It comes down to this. You’re wasting your company’s time. Your employees are wasting your time. Your senior staff is wasting your time. Indeed, new studies show that employees are squandering vast amounts of time because they lack the training to find and retrieve information effectively.

In 1964 Peter Drucker coined the term “knowledge workers” in his book, Managing for Results. Major changes, he argued, would be brought about in business and society by information. There turned out to be just one problem, however. Someone forgot to make sure that knowledge workers have the skills to find that information quickly and efficiently.

New studies just keep coming out about the cost to American companies of inadequate Internet search skills. Consider these recent findings:

A 2006 Butler Group survey, Enterprise Search and Retrieval: Unlocking the Organisation’s Potential, reports, “as much as 10% of a company’s salary costs are wasted on ineffective searches.”

A 2007 Accenture survey finds that, “Middle managers spend more than a quarter of their time searching for information necessary to their jobs, and when they do find it, it is often wrong.”

Susan Feldman calculates in an IDC research white paper (The High Cost of Not Finding Information) that employees spend 3.5 hours each week on ineffective searches – at a cost of $5,251 per employee per year.
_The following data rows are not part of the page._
/-- **TONELLI form**: `E_N[iprTime] → 0`. -/
theorem tendsto_lintegral_iprTime {a₀ θ₀ : T3 → ℝ} {u₀ : T3 → V3} (hnice : NiceProfiles a₀ θ₀ u₀) (hσ : 0 < σ)
    (hσ2 : σ < 2⁻¹) {Φ : Flows σ} (hD : DiffuseAt σ a₀ θ₀ u₀ Φ) {Δ : ℕ → ℝ} (hΔ0 : ∀ N, 0 < Δ N)
    (hΔ : Tendsto Δ atTop (𝓝 0)) (hΔg : Tendsto (fun N : ℕ => Δ N * ((N + 1 : ℕ) : ℝ) ^ ((1 : ℝ) / 3)) atTop atTop)
    (t : ℝ) :
    Tendsto (fun N : ℕ => ∫⁻ z, iprTime Φ N (Δ N) t z ∂(localGibbsLaw σ a₀ u₀ θ₀ N (Φ N))) atTop (𝓝 0) := by
  have hσ2' : σ ≤ 1 / 2 := by rw [one_div]; exact hσ2.le
  have hPprob : ∀ N, IsProbabilityMeasure (localGibbsLaw σ a₀ u₀ θ₀ N (Φ N)) := fun N =>
    isProbabilityMeasure_localGibbsLaw hnice.1 hnice.2.1 hnice.2.2.1 hnice.2.2.2.1 hnice.2.2.2.2 hσ2' N (Φ N)
  have hG : ∀ N, (Torus.geometry (Fin 3)).IsHardSphereRegular (hsDiameter σ N) := fun N =>
    Torus.isHardSphereRegular_geometry ((hsDiameter_le hσ.le N).trans_lt hσ2)
  have hgood : ∀ N, localGibbsLaw σ a₀ u₀ θ₀ N (Φ N) (Φ N).goodᶜ = 0 := fun N =>
    ae_iff.1 (ae_mem_good_localGibbsLaw σ a₀ u₀ θ₀ N (Φ N))
  have h := tendsto_lintegral_window_iprF hnice hσ hσ2 hD hΔ0 hΔ hΔg t
  refine h.congr fun N => ?_
  haveI := hPprob N
  rw [lintegral_iprTime Φ (hG N) _ (Δ N) t]
  exact lintegral_congr fun s => (lintegral_iprMod_eq Φ _ (hgood N) (Δ N) s).symm

/-- **MARKOV form**: `P_N{c ≤ iprTime} → 0` for every `c > 0`. -/
theorem tendsto_measure_iprTime_ge {a₀ θ₀ : T3 → ℝ} {u₀ : T3 → V3} (hnice : NiceProfiles a₀ θ₀ u₀) (hσ : 0 < σ)
    (hσ2 : σ < 2⁻¹) {Φ : Flows σ} (hD : DiffuseAt σ a₀ θ₀ u₀ Φ) {Δ : ℕ → ℝ} (hΔ0 : ∀ N, 0 < Δ N)
    (hΔ : Tendsto Δ atTop (𝓝 0)) (hΔg : Tendsto (fun N : ℕ => Δ N * ((N + 1 : ℕ) : ℝ) ^ ((1 : ℝ) / 3)) atTop atTop)
    (t : ℝ) {c : ℝ} (hc : 0 < c) :
    Tendsto (fun N : ℕ => localGibbsLaw σ a₀ u₀ θ₀ N (Φ N) {z | ENNReal.ofReal c ≤ iprTime Φ N (Δ N) t z})
      atTop (𝓝 0) := by
  have hG : ∀ N, (Torus.geometry (Fin 3)).IsHardSphereRegular (hsDiameter σ N) := fun N =>
    Torus.isHardSphereRegular_geometry ((hsDiameter_le hσ.le N).trans_lt hσ2)
  set I : ℕ → ℝ≥0∞ := fun N => ∫⁻ z, iprTime Φ N (Δ N) t z ∂(localGibbsLaw σ a₀ u₀ θ₀ N (Φ N)) with hI
  have hI0 : Tendsto I atTop (𝓝 0) := tendsto_lintegral_iprTime hnice hσ hσ2 hD hΔ0 hΔ hΔg t
  have hlim : Tendsto (fun N => I N / ENNReal.ofReal c) atTop (𝓝 0) := by
    have h := ENNReal.Tendsto.div_const hI0 (b := ENNReal.ofReal c) (Or.inr (ENNReal.ofReal_pos.2 hc).ne')
    simpa only [ENNReal.zero_div] using h
  refine tendsto_of_tendsto_of_tendsto_of_le_of_le tendsto_const_nhds hlim (fun _ => zero_le) fun N => ?_
  have hM : AEMeasurable (iprTime Φ N (Δ N) t) (localGibbsLaw σ a₀ u₀ θ₀ N (Φ N)) :=
    (measurable_iprTime Φ (hG N) (Δ N) t).aemeasurable
  have h := meas_ge_le_lintegral_div hM (ENNReal.ofReal_pos.2 hc).ne' ENNReal.ofReal_ne_top
    (μ := localGibbsLaw σ a₀ u₀ θ₀ N (Φ N)) (ε := ENNReal.ofReal c)
  simpa only [hI] using h

/-! ## Along a good orbit: the honest time integral, and the idle mass -/

/-- On the good set the window ipr along the orbit is measurable in the window end. -/
theorem measurable_iprF_orbit (Φ : Flows σ) (hG : (Torus.geometry (Fin 3)).IsHardSphereRegular (hsDiameter σ N))
    {z : Cfg N} (hz : z ∈ (Φ N).good) (Δ : ℝ) : Measurable fun s : ℝ => iprF σ N ((Φ N).flow (s - Δ) z) Δ := by
  have hpair : Measurable fun s : ℝ => (s, z) := measurable_id.prodMk measurable_const
  -- (no expected type on `.comp`: the higher-order unification against the `fun s => …` form is expensive)
  have h := (measurable_iprMod Φ hG Δ).comp hpair
  have he : (fun s : ℝ => iprF σ N ((Φ N).flow (s - Δ) z) Δ) = fun s => iprMod Φ N Δ s z :=
    funext fun s => iprF_eq_of_mem Φ hz Δ s
  rw [he]
  exact h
Susan Feldman goes on to write in her report, “People spend about 9 to 10 hours a week, on average, looking for information. Of that time, they don’t find the information they’re looking for a third to half the time.” And, she’s talking about information within the company, not on the Internet! Those searches, she reports, are even less effective.

Who needs to be trained to search for information effectively? Certainly many executives we call upon are surprised to hear there might be a need, or a problem.

An executive for a Denver company scoffed, “Well, sure I search the Internet, but I’m not getting any training to do it!”

A Fortune 500 VP of Human Resources in Orlando laughed and said, “I never thought you’d have to train something like that!”

The founder and publisher of Selling Power magazine, Gerhard Gschwandtner, wrote on this blog, “Any Tom, Dick and Mary can log on and search the Internet, that doesn’t require much of a brain.”

How ‘bout you? Are Tom, Dick and Mary from your company ready, willing and able to find what they need? Your employees don’t need another inspirational speaker. They don’t need more total quality mumbo-jumble. They don’t need to be spied upon, recorded or tracked.

They need to know how to find critical information quickly and effectively – and then they need the trust to put that information to work for the good of your company. Now, that’s what we’d call inspirational.